ABOUT THIS EXERCISE — Every entry that follows should be output again, word for word.

● ● ● ●

import Summits.HubbardSuperconductivity.HubbardSuperconductivity.Theorems.AnisotropyChordTransferFibre3FinXBSym

/-!
# Route `AnisotropyChord` / H0 rotor rung: FIN combined (rows `N₁` + C) certificate at `L = 16` — cell facts, part `cb`

Kernel facts `xbcCellAny 16 (49/50) 20 la lb (c, bn) = true` (via the symmetric-table evaluator `xbcCellAnyW` of `…FinXBSym`: `rw [← xbcCellAnyW_eq]; decide +kernel`, zero data) for 1 λ-cells of the per-`L` cover
(`…FinXCCover.xbcCheck`; cell design: p3 g6 (g5 generator) scratch `xbc_design.py`, mirrors `xb_mirror.py`/`xc_mirror.py`); assembled in `…FinXBCSixteen`.
Prover seat `hubbard-h0-rotor-p3` g5; helper for piece A = stmt-HubbardSuperconductivity-23918 of rung 19089 (`--supports`, helper class).
WHAT THIS IS NOT: nothing here proves superconductivity in the Hubbard model (rotor TARGET as worded stays FALSE, g15 verdict); kernel facts for the FIN certificate of two hypotheses (rows `N₁`, C) of ONE conditional reduction.  Tree imports only; no sorry, no new axioms.
-/

set_option linter.dupNamespace false

namespace Summit.HubbardSuperconductivity.HubbardSuperconductivity.Theorems.AnisotropyChord.Transfer.Fibre3

namespace FinXB

set_option maxHeartbeats 4000000 in
/-- kernel fact: cell 93 at `L = 16` (certified, c = (11/20 : ℚ), b = 14/20). [folklore] -/
theorem xbc16_93 : xbcCellAny 16 (49/50 : ℚ) 20 2147404564295264 2201089678402646 ((11/20 : ℚ), (14 : ℕ)) = true := by
  rw [← xbcCellAnyW_eq]
  decide +kernel

end FinXB

end Summit.HubbardSuperconductivity.HubbardSuperconductivity.Theorems.AnisotropyChord.Transfer.Fibre3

● ● ● ●

RESPONSE AREA —
import Summits.HubbardSuperconductivity.HubbardSuperconductivity.Theorems.AnisotropyChordTransferFibre3FinXBSym

/-!
# Route `AnisotropyChord` / H0 rotor rung: FIN combined (rows `N₁` + C) certificate at `L = 16` — cell facts, part `cb`

Kernel facts `xbcCellAny 16 (49/50) 20 la lb (c, bn) = true` (via the symmetric-table evaluator `xbcCellAnyW` of `…FinXBSym`: `rw [← xbcCellAnyW_eq]; decide +kernel`, zero data) for 1 λ-cells of the per-`L` cover
(`…FinXCCover.xbcCheck`; cell design: p3 g6 (g5 generator) scratch `xbc_design.py`, mirrors `xb_mirror.py`/`xc_mirror.py`); assembled in `…FinXBCSixteen`.
Prover seat `hubbard-h0-rotor-p3` g5; helper for piece A = stmt-HubbardSuperconductivity-23918 of rung 19089 (`--supports`, helper class).
WHAT THIS IS NOT: nothing here proves superconductivity in the Hubbard model (rotor TARGET as worded stays FALSE, g15 verdict); kernel facts for the FIN certificate of two hypotheses (rows `N₁`, C) of ONE conditional reduction.  Tree imports only; no sorry, no new axioms.
-/

set_option linter.dupNamespace false

namespace Summit.HubbardSuperconductivity.HubbardSuperconductivity.Theorems.AnisotropyChord.Transfer.Fibre3

namespace FinXB

set_option maxHeartbeats 4000000 in
/-- kernel fact: cell 93 at `L = 16` (certified, c = (11/20 : ℚ), b = 14/20). [folklore] -/
theorem xbc16_93 : xbcCellAny 16 (49/50 : ℚ) 20 2147404564295264 2201089678402646 ((11/20 : ℚ), (14 : ℕ)) = true := by
  rw [← xbcCellAnyW_eq]
  decide +kernel

end FinXB

end Summit.HubbardSuperconductivity.HubbardSuperconductivity.Theorems.AnisotropyChord.Transfer.Fibre3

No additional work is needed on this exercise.